DTS takes data migration to a new level by providing the means to import, export, and transform data between multiple sources—interactively and programmatically—through COM interfaces. DTS differs from its predecessors, such as bcp and replication, by being able to interact with non-relational data and to programmatically transform data. The new service lets users interact with most existing data sources—not just those using relational technology—and eliminates much of the complexity that bcp and replication introduced. DTS removes the need for intermediary tables; transformation code now becomes part of the transfer process. This change minimizes the number of processing steps, which reduces the likelihood of failure and ensures a high-performance data transfer.

DTS uses OLE DB technology to support non-relational databases; OLE DB, Microsoft's solution for universal data access (UDA), defines a set of COM interfaces (called data consumers and data providers) for accessing and offering any type of data. SQL Server 7.0 is a native OLE DB provider. DTS is an OLE DB consumer. Additionally, with SQL Server 7.0, Microsoft provides OLE DB interfaces to Oracle 7.3+, Microsoft Jet, and ODBC sources. Microsoft envisions that OLE DB will eventually replace ODBC as the industry standard for accessing data.

Using OLE DB, DTS gains independence. Acting as an OLE DB consumer, DTS does not require SQL Server. Furthermore, the new service interacts with any database (including SQL Server 4.2 and 6.x servers) with a compatible ODBC driver. (Test your configuration for compatibility before you commit to a specific driver.)

DTS provides a robust user interface for developing and administering transformation tasks. For ad hoc transformations and simple transfers, DTS offers import and export wizards to assist users in developing their transformation tasks.

For more complex task development, DTS provides DTS Package Designer, a development tool. From within the designer, you can define multiple data sources and targets and create elaborate transformation scripts using any COM-based scripting language. Additionally, you can define packages, database tasks, and external applications for the system to execute, and you coordinate these tasks using built-in scheduling and workflow functionality.

Evolution


DTS has evolved from the idea of a dedicated data pump between SQL Server and SQL Server OLAP Services and has become an independent data service that can extract, transform, and manage data movement between multiple heterogeneous data sources. (DTS does not run like an NT service. Instead, DTS runs as a COM server. Also, it can run as an external application via dtsrun.exe.) The evolution of DTS means it can perform roles in many different projects. For example, DTS might replace native replication to move data back and forth between two vendors' data stores, such as an Oracle database running under NT and an Informix database running under UNIX. In another example, DTS might scrub and validate text data from a legacy system before loading the data into a Web-based database application.

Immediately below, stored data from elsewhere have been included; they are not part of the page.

/-- **Additivity over coprime unitary divisors**: `N = A·B·C` pairwise coprime; if `f` satisfies THEOREM K for `(A, BC)` and `g` for `(B, AC)` then `f + g`
satisfies it for `(AB, C)` (`w` additive and through `d_γ mod N`). [folklore] -/
theorem kum_add {V G : Type*} [AddCommGroup V] (w : Gamma0 N → V) (cyc : G → ℤ → Prop)
    (hmul : ∀ γ γ' : Gamma0 N, w (γ * γ') = w γ + w γ')
    (hone : ∀ γ : Gamma0 N, ((((γ : SL(2, ℤ)) 1 1 : ℤ)) : ZMod N) = 1 → w γ = 0)
    {A B C : ℕ} (hN : A * B * C = N) (hAB : Nat.Coprime A B) (hAC : Nat.Coprime A C) (hBC : Nat.Coprime B C) {f g : G → V}
    (hf : ∀ (σ : G) (d d' : ℤ), ((d * d' : ℤ) : ZMod N) = 1 → cyc σ d → ∀ γ : Gamma0 N,
      ((((γ : SL(2, ℤ)) 1 1 : ℤ)) : ZMod A) = (d' : ZMod A) → ((((γ : SL(2, ℤ)) 1 1 : ℤ)) : ZMod (B * C)) = 1 → f σ = w γ)
    (hg : ∀ (σ : G) (d d' : ℤ), ((d * d' : ℤ) : ZMod N) = 1 → cyc σ d → ∀ γ : Gamma0 N,
      ((((γ : SL(2, ℤ)) 1 1 : ℤ)) : ZMod B) = (d' : ZMod B) → ((((γ : SL(2, ℤ)) 1 1 : ℤ)) : ZMod (A * C)) = 1 → g σ = w γ) :
    ∀ (σ : G) (d d' : ℤ), ((d * d' : ℤ) : ZMod N) = 1 → cyc σ d → ∀ γ : Gamma0 N,
      ((((γ : SL(2, ℤ)) 1 1 : ℤ)) : ZMod (A * B)) = (d' : ZMod (A * B)) → ((((γ : SL(2, ℤ)) 1 1 : ℤ)) : ZMod C) = 1 →
        (f + g) σ = w γ := by
  subst hN
  intro σ d d' hdd' hσ γ hγAB hγC
  have hABC : Nat.Coprime (A * B) C := Nat.Coprime.mul_left hAC hBC
  obtain ⟨γ₁, h₁A, h₁BC⟩ := exists_gamma0_of_inv (Q := A) (y := B * C) (by ring) (Nat.Coprime.mul_right hAB hAC) hdd'
  obtain ⟨γ₂, h₂B, h₂AC⟩ := exists_gamma0_of_inv (Q := B) (y := A * C) (by ring) (Nat.Coprime.mul_right hAB.symm hBC) hdd'
  rw [Pi.add_apply, hf σ d d' hdd' hσ γ₁ h₁A h₁BC, hg σ d d' hdd' hσ γ₂ h₂B h₂AC, ← hmul]
  apply w_eq_of_cast_eq w hmul dvd_rfl hone
  have hA : A ∣ A * B * C := ⟨B * C, by ring⟩
  have hB : B ∣ A * B * C := ⟨A * C, by ring⟩
  have hC : C ∣ A * B * C := ⟨A * B, by ring⟩
  rw [intCast_zmod_mul_eq_iff_of_coprime hABC, intCast_zmod_mul_eq_iff_of_coprime hAB,
    lowerRight_mul_cast _ _ hA, lowerRight_mul_cast _ _ hB, lowerRight_mul_cast _ _ hC]
  refine ⟨⟨?_, ?_⟩, ?_⟩
  · rw [h₁A, cast_down_one (dvd_mul_right A C) h₂AC, mul_one, cast_down (dvd_mul_right A B) hγAB]
  · rw [h₂B, cast_down_one (dvd_mul_right B C) h₁BC, one_mul, cast_down (dvd_mul_left B A) hγAB]
  · rw [cast_down_one (dvd_mul_left C B) h₁BC, cast_down_one (dvd_mul_left C A) h₂AC, one_mul, hγC]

Although DBAs and developers will find many such uses for DTS, Microsoft has designated DTS as an essential component in its Data Warehousing Framework. DTS is part of the warehousing framework diagram in Figure 1. In data warehousing, developers face three main tasks—data acquisition, data transformation, and data presentation. Microsoft is positioning DTS as the tool for automating data acquisition and data transformation. In addition, DTS provides scripting, task scheduling, and workflow tools to manage such jobs and handle exceptions that might arise.

Data acquisition is the task of getting data from any data source and feeding it into a warehouse. Acting as an OLE DB consumer, DTS extracts data from any data source that provides a native OLE DB or ODBC interface. For example, a company might host an inventory tracking system in a DB2 database running on a mainframe. The company's accounting system might be on an Oracle database running under UNIX, and the company's human resources data might be in a SQL Server database. To pull all this information into a SQL Server warehouse, the developer uses the DTS Package Designer to create OLE DB connections to each data source. The developer then uses the data source connections to map source data fields to destination data fields in the SQL Server warehouse.

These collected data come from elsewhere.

import Literature.AlgebraicGeometry.Motives.FanoUniversalLine
import Mathlib.RingTheory.LocalRing.ResidueField.Basic
import HarnessLib

/-!
# The linear forms of a line in a Plücker chart: independence of reductions and vanishing

Pure (linear-)algebra input for the product trick over a two-dimensional base (the integral
forms at a base point, read off a chart of the Grassmannian). For the Plücker coordinates
`p = u ∧ r` of the line `span(u, r)` and a chart index pair `(a₁, a₂)` with `p_{a₁a₂} ≠ 0`, the
`N - 1` point–line incidence forms (`FanoScheme.pointLineRel`, Eisenbud–Harris §3.2.3)

  `Λ_m = x_m - (p_{a₁m}/p_{a₁a₂}) x_{a₂} + (p_{a₂m}/p_{a₁a₂}) x_{a₁}`,   `m ∉ {a₁, a₂}`,

vanish on `span(u, r)` (`eval_chartLineForm_eq_zero`, the `3 × 3` minors of `(u; r; x)`), and any
family of coefficient vectors of this unit-triangular shape — `e_m + α_m e_{a₂} + β_m e_{a₁}` with
arbitrary scalars — is linearly independent (`linearIndependent_chartVectors`); in particular their
reductions modulo the maximal ideal of a local ring of coefficients are
(`linearIndependent_residue_chartVectors`). The index set `{m : m ∉ {a₁, a₂}}` is enumerated by
`Fin (N - 1)` (`exists_embedding_compl_pair`). Everything is proved. [folklore]

## References

* [EisenbudHarris2016] D. Eisenbud, J. Harris, *3264 and All That*, §3.2.1–3.2.3.
-/

noncomputable section

open MvPolynomial

universe u

namespace Literature.AlgebraicGeometry.Motives

namespace FanoScheme

/-! ### Enumerating the complement of two indices -/

/-- For `a₁ ≠ a₂` in `Fin (N + 1)`, `1 ≤ N`, an injection `Fin (N - 1) ↪ Fin (N + 1)` avoiding
`a₁` and `a₂`. [folklore] -/
theorem exists_embedding_compl_pair {N : ℕ} (hN : 1 ≤ N) {a₁ a₂ : Fin (N + 1)} (h : a₁ ≠ a₂) :
    ∃ ε : Fin (N - 1) → Fin (N + 1), Function.Injective ε ∧ ∀ l, ε l ≠ a₁ ∧ ε l ≠ a₂ := by
  classical
  -- the complement has `N - 1` elements; enumerate it
  let s : Finset (Fin (N + 1)) := Finset.univ.erase a₁ |>.erase a₂
  have hcard : s.card = N - 1 := by
    have h2 : a₂ ∈ Finset.univ.erase a₁ := Finset.mem_erase.2 ⟨h.symm, Finset.mem_univ _⟩
    rw [Finset.card_erase_of_mem h2, Finset.card_erase_of_mem (Finset.mem_univ _),
      Finset.card_univ, Fintype.card_fin]
    omega
  let e : Fin (N - 1) ≃ s := (Finset.equivFinOfCardEq hcard).symm
  refine ⟨fun l => (e l : Fin (N + 1)), fun l l' hll' => e.injective (Subtype.ext hll'), fun l => ?_⟩
  have hmem : ((e l : s) : Fin (N + 1)) ∈ s := (e l).2
  simp only [s, Finset.mem_erase] at hmem
  exact ⟨hmem.2.1, hmem.1⟩

/-! ### Unit-triangular families are independent -/

/-- A family of vectors `w_l` with `w_l (ε l') = δ_{l l'}` for an injection `ε` is linearly
independent (read off the `ε l'`-coordinates of a vanishing combination). [folklore] -/
theorem linearIndependent_of_apply_embedding {R : Type u} [CommRing R] [Nontrivial R] {ι σ : Type*}
    [Fintype ι] [DecidableEq ι] {ε : ι → σ} {w : ι → σ → R}
    (hw : ∀ l l', w l (ε l') = if l = l' then 1 else 0) : LinearIndependent R w := by
  rw [Fintype.linearIndependent_iff]
  intro c hc l'
  have h := congr_fun hc (ε l')
  simp only [Finset.sum_apply, Pi.smul_apply, smul_eq_mul, Pi.zero_apply] at h
  rw [Finset.sum_eq_single l' (fun l _ hl => by rw [hw, if_neg hl, mul_zero])
    (fun hl => absurd (Finset.mem_univ l') hl), hw, if_pos rfl, mul_one] at h
  exact h

/-- **The chart vectors are independent**: for an injection `ε` avoiding `a₁, a₂` and arbitrary
scalars `α_l, β_l`, the vectors `e_{ε l} + α_l e_{a₂} + β_l e_{a₁}` are linearly independent.
[folklore] -/
theorem linearIndependent_chartVectors {R : Type u} [CommRing R] [Nontrivial R] {N r : ℕ}
    {a₁ a₂ : Fin (N + 1)} {ε : Fin r → Fin (N + 1)} (hε : Function.Injective ε)
    (hε₁ : ∀ l, ε l ≠ a₁) (hε₂ : ∀ l, ε l ≠ a₂) (α β : Fin r → R) :
    LinearIndependent R fun l => (Pi.single (ε l) (1 : R) + α l • Pi.single a₂ (1 : R) +
      β l • Pi.single a₁ (1 : R) : Fin (N + 1) → R) := by
  classical
  refine linearIndependent_of_apply_embedding (ε := ε) fun l l' => ?_
  simp only [Pi.add_apply, Pi.smul_apply, smul_eq_mul, Pi.single_apply]
  rw [if_neg (hε₂ l'), if_neg (hε₁ l'), mul_zero, mul_zero, add_zero, add_zero]
  by_cases h : l = l'
  · subst h; simp
  · rw [if_neg (fun h' => h (hε h').symm), if_neg h]

/-- **Independence of the reductions**: over a local ring `O`, the reductions modulo the maximal
ideal of the chart vectors `e_{ε l} + g_l e_{a₂} + g'_l e_{a₁}` (`g_l, g'_l ∈ O` arbitrary) are
linearly independent over the residue field. [folklore] -/
theorem linearIndependent_residue_chartVectors {O : Type u} [CommRing O] [IsLocalRing O] {N r : ℕ}
    {a₁ a₂ : Fin (N + 1)} {ε : Fin r → Fin (N + 1)} (hε : Function.Injective ε)
    (hε₁ : ∀ l, ε l ≠ a₁) (hε₂ : ∀ l, ε l ≠ a₂) (g g' : Fin r → O) :
    LinearIndependent (IsLocalRing.ResidueField O) fun l j =>
      IsLocalRing.residue O ((Pi.single (ε l) (1 : O) + g l • Pi.single a₂ (1 : O) +
        g' l • Pi.single a₁ (1 : O) : Fin (N + 1) → O) j) := by
  classical
  have h := linearIndependent_chartVectors (R := IsLocalRing.ResidueField O) hε hε₁ hε₂
    (fun l => IsLocalRing.residue O (g l)) (fun l => IsLocalRing.residue O (g' l))
  have hfam : (fun l j => IsLocalRing.residue O ((Pi.single (ε l) (1 : O) + g l • Pi.single a₂ (1 : O) +
      g' l • Pi.single a₁ (1 : O) : Fin (N + 1) → O) j)) =
      fun l => (Pi.single (ε l) (1 : IsLocalRing.ResidueField O) +
        IsLocalRing.residue O (g l) • Pi.single a₂ (1 : IsLocalRing.ResidueField O) +
        IsLocalRing.residue O (g' l) • Pi.single a₁ (1 : IsLocalRing.ResidueField O) :
          Fin (N + 1) → IsLocalRing.ResidueField O) := by
    funext l j
    simp only [Pi.add_apply, Pi.smul_apply, smul_eq_mul, map_add, map_mul, Pi.single_apply,
      apply_ite (IsLocalRing.residue O), map_one, map_zero]
  rw [hfam]
  exact h

/-! ### The chart forms vanish on the line -/

/-- **The chart form `Λ_m = x_m - (p_{a₁m}/p_{a₁a₂}) x_{a₂} + (p_{a₂m}/p_{a₁a₂}) x_{a₁}` vanishes on
`span(u, r)`** (`p = u ∧ r`, `p_{a₁a₂} ≠ 0`): up to the unit `p_{a₁a₂}` it is the point–line
incidence minor. [cite: EisenbudHarris2016, §3.2.3] -/
theorem eval_chartLineForm_eq_zero {L : Type u} [Field L] {N : ℕ} (u r : Fin (N + 1) → L)
    {a₁ a₂ : Fin (N + 1)} (ha : wedge u r a₁ a₂ ≠ 0) (m : Fin (N + 1))
    {x : Fin (N + 1) → L} (hx : x ∈ Submodule.span L {u, r}) :
    eval x ((X m : MvPolynomial (Fin (N + 1)) L) - C (wedge u r a₁ m / wedge u r a₁ a₂) * X a₂ +
      C (wedge u r a₂ m / wedge u r a₁ a₂) * X a₁) = 0 := by
  obtain ⟨α, β, rfl⟩ := Submodule.mem_span_pair.mp hx
  simp only [map_add, map_sub, map_mul, eval_C, eval_X, Pi.add_apply, Pi.smul_apply, smul_eq_mul]
  rw [div_mul_eq_mul_div, div_mul_eq_mul_div, sub_add, ← sub_div, sub_eq_zero, eq_div_iff ha]
  simp only [wedge]
  ring

/-- The coefficient vector of the chart form: `Λ_m = lin (e_m - (p_{a₁m}/p_{a₁a₂}) e_{a₂} + (p_{a₂m}/p_{a₁a₂}) e_{a₁})`
evaluates as the form. [folklore] -/
theorem eval_sum_chartVector_mul (L : Type u) [Field L] {N : ℕ} (p : Fin (N + 1) → Fin (N + 1) → L)
    (a₁ a₂ m : Fin (N + 1)) (x : Fin (N + 1) → L) :
    ∑ j, (Pi.single m (1 : L) + (-(p a₁ m / p a₁ a₂)) • Pi.single a₂ (1 : L) +
        (p a₂ m / p a₁ a₂) • Pi.single a₁ (1 : L) : Fin (N + 1) → L) j * x j =
      eval x ((X m : MvPolynomial (Fin (N + 1)) L) - C (p a₁ m / p a₁ a₂) * X a₂ +
        C (p a₂ m / p a₁ a₂) * X a₁) := by
  classical
  simp only [Pi.add_apply, Pi.smul_apply, smul_eq_mul, Pi.single_apply, add_mul, Finset.sum_add_distrib,
    ite_mul, one_mul, zero_mul, mul_ite, mul_one, mul_zero, Finset.sum_ite_eq',
    Finset.mem_univ, if_true, map_add, map_sub, map_mul, eval_C, eval_X]
  ring

end FanoScheme

end Literature.AlgebraicGeometry.Motives

end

Data transformation is a set of tasks for scrubbing, validating, aggregating, and summarizing data after its extraction and before its arrival at a target storage location. DTS provides this functionality through scripting capability that accesses COM interfaces.

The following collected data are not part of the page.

/-!
# The concentration inputs of the mixing core on a finite volume of `ℤ^d` (Aizenman–Duminil-Copin 2021, Prop. 6.6)

Topic `Literature/Probability/LatticeModels`. Definitions with bodies and theorems; **no named fact is
introduced** (D-0026).

M. Aizenman, H. Duminil-Copin, Ann. of Math. **194** (2021) = arXiv:1912.07973, §6.2. The abstract mixing
core `Current.mixingCore` (tree: `RandomCurrentsMixingCore`, the inequality (6.16)) takes as hypotheses,
for each sourced pair `(x, y)`, coefficients `c` on the vertices with
`(hc)  ∑_v c(v) Z[xv]Z[vy] = Z[xy]Z[∅]` ("`E^{xy,∅}[𝐍ᵢ] = 1`") and
`(hB)  Z[∅] ∑ w 𝐍² ≤ q Z[xy]Z[∅]²` ("`E^{xy,∅}[𝐍ᵢ²] ≤ 1 + C₂/|𝒦|`", Prop. 6.6 via (6.5)).
This file supplies them on the induced graph `boxGraph Λ` of a finite `Λ ⊆ ℤ^d` with constant couplings
`β`, for the printed coefficients "`c(u) = 1/(|𝒦| A_{x,y}(2^k))` for `u ∈ 𝔸_y(2^k)`, `k ∈ 𝒦`" built from the
FINITE-VOLUME two-point functions (so that (hc) is an identity), and derives (hB) from the deterministic
two-site numerics `TwoSiteNumerics.sum_inv_mul_sum_twoSiteTerm_le` for the infinite-volume two-point
function `S = twoPointFree d β` together with a two-sided comparison
`(1-η) S(b-a) ≤ ⟨σ_aσ_b⟩_Λ ≤ S(b-a)` on the finitely many pairs involved (the upper bound always holds,
`BoxTwoPointTransfer`; the lower bound holds for `Λ = Λ_L`, `L` large):

* `boxTwoPt Λ β a b = ⟨σ_aσ_b⟩^free_{Λ,β} = Z_Λ[{a,b}]/Z_Λ[∅]` (`boxTwoPt_eq_div`), `≤ S(b-a)` (`boxTwoPt_le`);
* `Current.blk`, `Current.blkSum`, `Current.mixCoeff` — the blocks `x + I_k` and the coefficients;
  `Current.sum_mixCoeff_mul` — **(hc)** exactly; `Current.mixCoeff_ne_top`, `Current.exists_mem_of_mixCoeff_ne_zero`;
* `Current.mixCoeff_secondMoment_le` — **(hB)** with
  `q = (1-η)⁻⁵ (1 + C_*/|𝒦|)` under the hypotheses of the two-site numerics (regular separated scales `𝒦`,
  index sets `I_k ⊆ Ann(2^k,2^{k+1})` of size `≥ γ2^{dk}` inside `Λ - x`, domination for the far source) and
  the comparison with `S` on `x + (I ∪ {0, y-x})`.

## References

* M. Aizenman, H. Duminil-Copin, Ann. of Math. 194 (2021), arXiv:1912.07973, §6.2, Prop. 6.6 and its proof
  ((6.4)–(6.5), "E[𝐍ᵢ] = 1", pp. 23–24) [AizenmanDuminilCopinAnnals2021].
-/

noncomputable section

open Finset Filter
open scoped symmDiff ENNReal

namespace Literature.Probability.LatticeModels

variable {d : ℕ}

/-! ### Dictionary: the finite-volume two-point function of `boxGraph Λ` -/

/-- The constant couplings `β` on the bonds of `boxGraph Λ`. [folklore] -/
abbrev Kc (Λ : Finset (Site d)) (β : ℝ) : (boxGraph Λ).edgeFinset → ℝ := fun _ => β

/-- The free finite-volume two-point function `⟨σ_aσ_b⟩^free_{Λ,β}` of the induced graph on `Λ`.
[cite: AizenmanDuminilCopinAnnals2021, arXiv:1912.07973 §6.2, the correlations ⟨σ_xσ_u⟩ in a_{x,y}(u) (p. 23)] -/
def boxTwoPt (Λ : Finset (Site d)) (β : ℝ) (a b : ↥Λ) : ℝ := isingTwoPoint (boxGraph Λ) univ β 0 .free a b

/-- **Random-current representation**: `⟨σ_aσ_b⟩_Λ = Z_Λ[{a}Δ{b}]/Z_Λ[∅]` (`β ≥ 0`). [cite: DuminilCopin2019, §4.1 (random current representation of correlations)] -/
theorem boxTwoPt_eq_div {Λ : Finset (Site d)} {β : ℝ} (hβ : 0 ≤ β) (a b : ↥Λ) :
    boxTwoPt Λ β a b = (ecurrentSum (Kc Λ β) ({a} ∆ {b})).toReal / (ecurrentSum (Kc Λ β) ∅).toReal := by
  have hK : ∀ e, 0 ≤ Kc Λ β e := fun _ => hβ
  unfold boxTwoPt
  rw [isingTwoPoint_free_eq_currentSum_div_holds, currentSum_eq_wcurrentSum, currentSum_eq_wcurrentSum,
    ecurrentSum_eq_ofReal hK, ecurrentSum_eq_ofReal hK, ENNReal.toReal_ofReal (wcurrentSum_nonneg hK _),
    ENNReal.toReal_ofReal (wcurrentSum_nonneg hK _)]

/-- `⟨σ_aσ_b⟩_Λ ≤ S_β(b - a)` (Griffiths monotonicity in the volume). [cite: FriedliVelenik2017, Exercise 3.16 (p. 114)] -/
theorem boxTwoPt_le {Λ : Finset (Site d)} {β : ℝ} (hβ : 0 ≤ β) (a b : ↥Λ) :
    boxTwoPt Λ β a b ≤ twoPointFree d β ((b : Site d) - a) := by
  unfold boxTwoPt
  rw [← isingTwoPoint_free_eq_boxGraph Λ β a b]
  exact isingTwoPoint_box_le_twoPointFree hβ a.2 b.2

/-- Symmetry `⟨σ_aσ_b⟩_Λ = ⟨σ_bσ_a⟩_Λ`. [folklore] -/
theorem boxTwoPt_comm {Λ : Finset (Site d)} {β : ℝ} (hβ : 0 ≤ β) (a b : ↥Λ) :
    boxTwoPt Λ β a b = boxTwoPt Λ β b a := by
  rw [boxTwoPt_eq_div hβ, boxTwoPt_eq_div hβ, symmDiff_comm]

/-- `Z_Λ[{a}Δ{b}] = ⟨σ_aσ_b⟩_Λ · Z_Λ[∅]` in `ℝ`. [folklore] -/
theorem toReal_ecurrentSum_pair {Λ : Finset (Site d)} {β : ℝ} (hβ : 0 ≤ β) (a b : ↥Λ) :
    (ecurrentSum (Kc Λ β) ({a} ∆ {b})).toReal = boxTwoPt Λ β a b * (ecurrentSum (Kc Λ β) ∅).toReal := by
  have hK : ∀ e, 0 ≤ Kc Λ β e := fun _ => hβ
  have h0 : (ecurrentSum (Kc Λ β) ∅).toReal ≠ 0 :=
    (ENNReal.toReal_pos (ecurrentSum_empty_ne_zero _) (ecurrentSum_ne_top hK _)).ne'
  rw [boxTwoPt_eq_div hβ, div_mul_cancel₀ _ h0]

namespace Current

/-! ### The coefficients `c(u) = 1/(|𝒦| A_{x,y}(2^k))` -/

section Coeff

variable {Λ : Finset (Site d)}

/-- The block of switch points `x + I_k` inside `Λ`. [cite: AizenmanDuminilCopinAnnals2021, arXiv:1912.07973 §6.2, the sets 𝔸_y(2^k) (p. 23)] -/
def blk (x : ↥Λ) (I : ℕ → Finset (Site d)) (k : ℕ) : Finset ↥Λ :=
  univ.filter fun v => ((v : Site d) - x) ∈ I k

/-- The block sum `∑_{u ∈ x + I_k} Z[xu]Z[uy]` (`= |…| A_{x,y}(2^k) · Z[xy]Z[∅]` in finite volume). [cite: AizenmanDuminilCopinAnnals2021, arXiv:1912.07973 §6.2, A_{x,y}(m) (p. 23)] -/
def blkSum (β : ℝ) (x y : ↥Λ) (I : ℕ → Finset (Site d)) (k : ℕ) : ℝ≥0∞ :=
  ∑ u ∈ blk x I k, ecurrentSum (Kc Λ β) ({x} ∆ {u}) * ecurrentSum (Kc Λ β) ({u} ∆ {y})

/-- **The coefficients of `𝐍ᵢ`**: `c(v) = Z[xy]Z[∅]/(|𝒦| · ∑_{u ∈ x+I_k} Z[xu]Z[uy])` for `v ∈ x + I_k`, `k ∈ 𝒦`
(i.e. `1/(|𝒦| A_{x,y}(2^k))` with the finite-volume `a_{x,y}(u) = ⟨σ_xσ_u⟩⟨σ_uσ_y⟩/⟨σ_xσ_y⟩`), `0` elsewhere.
[cite: AizenmanDuminilCopinAnnals2021, arXiv:1912.07973 §6.2, definition of 𝐍ᵢ (p. 23)] -/
def mixCoeff (β : ℝ) (x y : ↥Λ) (𝒦 : Finset ℕ) (I : ℕ → Finset (Site d)) (v : ↥Λ) : ℝ≥0∞ :=
  ∑ k ∈ 𝒦, if ((v : Site d) - x) ∈ I k then
    ecurrentSum (Kc Λ β) ({x} ∆ {y}) * ecurrentSum (Kc Λ β) ∅ * (((#𝒦 : ℕ) : ℝ≥0∞)⁻¹ * (blkSum β x y I k)⁻¹)
  else 0

variable {β : ℝ} (x y : ↥Λ) (𝒦 : Finset ℕ) (I : ℕ → Finset (Site d))

/-- Block sums are finite (`β ≥ 0`). [folklore] -/
theorem blkSum_ne_top (hβ : 0 ≤ β) (k : ℕ) : blkSum β x y I k ≠ ∞ := by
  have hK : ∀ e, 0 ≤ Kc Λ β e := fun _ => hβ
  unfold blkSum
  exact ENNReal.sum_ne_top.2 fun u _ => ENNReal.mul_ne_top (ecurrentSum_ne_top hK _) (ecurrentSum_ne_top hK _)

/-- The coefficients are finite when the blocks have non-zero sums. [folklore] -/
theorem mixCoeff_ne_top (hβ : 0 ≤ β) (hblk : ∀ k ∈ 𝒦, blkSum β x y I k ≠ 0) (v : ↥Λ) :
    mixCoeff β x y 𝒦 I v ≠ ∞ := by
  have hK : ∀ e, 0 ≤ Kc Λ β e := fun _ => hβ
  unfold mixCoeff
  refine ENNReal.sum_ne_top.2 fun k hk => ?_
  split_ifs
  · refine ENNReal.mul_ne_top (ENNReal.mul_ne_top (ecurrentSum_ne_top hK _) (ecurrentSum_ne_top hK _))
      (ENNReal.mul_ne_top ?_ ?_)
    · rw [ENNReal.inv_ne_top]; exact_mod_cast (card_pos.2 ⟨k, hk⟩).ne'
    · rw [ENNReal.inv_ne_top]; exact hblk k hk
  · exact ENNReal.zero_ne_top

/-- The coefficients are supported on the blocks. [folklore] -/
theorem exists_mem_of_mixCoeff_ne_zero {v : ↥Λ} (h : mixCoeff β x y 𝒦 I v ≠ 0) :
    ∃ k ∈ 𝒦, ((v : Site d) - x) ∈ I k := by
  by_contra hne
  push Not at hne
  apply h
  unfold mixCoeff
  exact Finset.sum_eq_zero fun k hk => if_neg (hne k hk)

/-- **(hc): `E^{xy,∅}[𝐍ᵢ] = 1`** — `∑_v c(v) Z[xv]Z[vy] = Z[xy]Z[∅]`, an identity for the finite-volume
coefficients (non-empty `𝒦`, blocks with non-zero sums). [cite: AizenmanDuminilCopinAnnals2021, arXiv:1912.07973 §6.2, proof of Prop. 6.6 ("the switching lemma and the definition of 𝐍ᵢ imply that E^{xy,∅}[𝐍ᵢ] = 1", p. 23)] -/
theorem sum_mixCoeff_mul (hβ : 0 ≤ β) (h𝒦 : 𝒦.Nonempty) (hblk : ∀ k ∈ 𝒦, blkSum β x y I k ≠ 0) :
    ∑ v, mixCoeff β x y 𝒦 I v * (ecurrentSum (Kc Λ β) ({x} ∆ {v}) * ecurrentSum (Kc Λ β) ({v} ∆ {y})) =
      ecurrentSum (Kc Λ β) ({x} ∆ {y}) * ecurrentSum (Kc Λ β) ∅ := by
  classical
  set γ : ℕ → ℝ≥0∞ := fun k => ecurrentSum (Kc Λ β) ({x} ∆ {y}) * ecurrentSum (Kc Λ β) ∅ *
    (((#𝒦 : ℕ) : ℝ≥0∞)⁻¹ * (blkSum β x y I k)⁻¹) with hγ
  have hexp : ∀ v : ↥Λ, mixCoeff β x y 𝒦 I v * (ecurrentSum (Kc Λ β) ({x} ∆ {v}) * ecurrentSum (Kc Λ β) ({v} ∆ {y})) =
      ∑ k ∈ 𝒦, if ((v : Site d) - x) ∈ I k then
        γ k * (ecurrentSum (Kc Λ β) ({x} ∆ {v}) * ecurrentSum (Kc Λ β) ({v} ∆ {y})) else 0 := by
    intro v
    unfold mixCoeff
    rw [Finset.sum_mul]
    refine Finset.sum_congr rfl fun k _ => ?_
    split_ifs <;> simp [hγ]
  simp_rw [hexp]
  rw [Finset.sum_comm]
  have hblock : ∀ k ∈ 𝒦, ∑ v : ↥Λ, (if ((v : Site d) - x) ∈ I k then
      γ k * (ecurrentSum (Kc Λ β) ({x} ∆ {v}) * ecurrentSum (Kc Λ β) ({v} ∆ {y})) else 0) =
      ecurrentSum (Kc Λ β) ({x} ∆ {y}) * ecurrentSum (Kc Λ β) ∅ * ((#𝒦 : ℕ) : ℝ≥0∞)⁻¹ := by
    intro k hk
    rw [← Finset.sum_filter, ← Finset.mul_sum]
    change γ k * blkSum β x y I k = _
    rw [hγ]
    simp only []
    rw [show ecurrentSum (Kc Λ β) ({x} ∆ {y}) * ecurrentSum (Kc Λ β) ∅ * ((((#𝒦 : ℕ) : ℝ≥0∞))⁻¹ * (blkSum β x y I k)⁻¹) *
        blkSum β x y I k = ecurrentSum (Kc Λ β) ({x} ∆ {y}) * ecurrentSum (Kc Λ β) ∅ * (((#𝒦 : ℕ) : ℝ≥0∞))⁻¹ *
        ((blkSum β x y I k)⁻¹ * blkSum β x y I k) by ring,
      ENNReal.inv_mul_cancel (hblk k hk) (blkSum_ne_top x y I hβ k), mul_one]
  rw [Finset.sum_congr rfl hblock, Finset.sum_const, nsmul_eq_mul]
  have hcard0 : ((#𝒦 : ℕ) : ℝ≥0∞) ≠ 0 := by exact_mod_cast (card_pos.2 h𝒦).ne'
  have hcardtop : ((#𝒦 : ℕ) : ℝ≥0∞) ≠ ∞ := ENNReal.natCast_ne_top _
  calc ((#𝒦 : ℕ) : ℝ≥0∞) * (ecurrentSum (Kc Λ β) ({x} ∆ {y}) * ecurrentSum (Kc Λ β) ∅ * ((#𝒦 : ℕ) : ℝ≥0∞)⁻¹)
      = ecurrentSum (Kc Λ β) ({x} ∆ {y}) * ecurrentSum (Kc Λ β) ∅ * (((#𝒦 : ℕ) : ℝ≥0∞) * ((#𝒦 : ℕ) : ℝ≥0∞)⁻¹) := by
        ring
    _ = _ := by rw [ENNReal.mul_inv_cancel hcard0 hcardtop, mul_one]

DTS offers an infrastructure for managing acquisition and transformation tasks. DTS steps define the logic flow of a transformation; each step has an associated task, and the task reports its result (i.e., success or failure, with more detail available). DTS lets you schedule and execute steps serially, in parallel, or according to precedence—providing flexibility and performance in logic flow. For example, if an entire transformation process consists of six steps, you can start the first three steps in parallel, and have the fourth step start after successful completion of the first three. The remaining two steps can begin in parallel after the fourth step has successfully completed. In addition, you can conditionally execute steps. For example, after the first step returns a status code, you can have DTS use the status code to dynamically determine whether to execute step two or step three. DTS scheduling and workflow facilities fill a huge gap in most enterprise-warehousing solutions.

Architecture


The key to understanding the DTS architecture is to understand the DTS Package, which is a complete, self-contained description of all the tasks and steps for completing an import, export, or transformation process. Figure 2 shows a diagram of the DTS Package. A package always includes a source and a destination data store. Also, a package can invoke SQL tasks and external Windows applications, or manipulate the data stream and invoke COM objects and other packages (through scripting). You accomplish such invocation by defining each operation as a separate task in the package. You schedule each task as a step to execute serially, in parallel, conditionally, according to precedence, or in any combination of these orders.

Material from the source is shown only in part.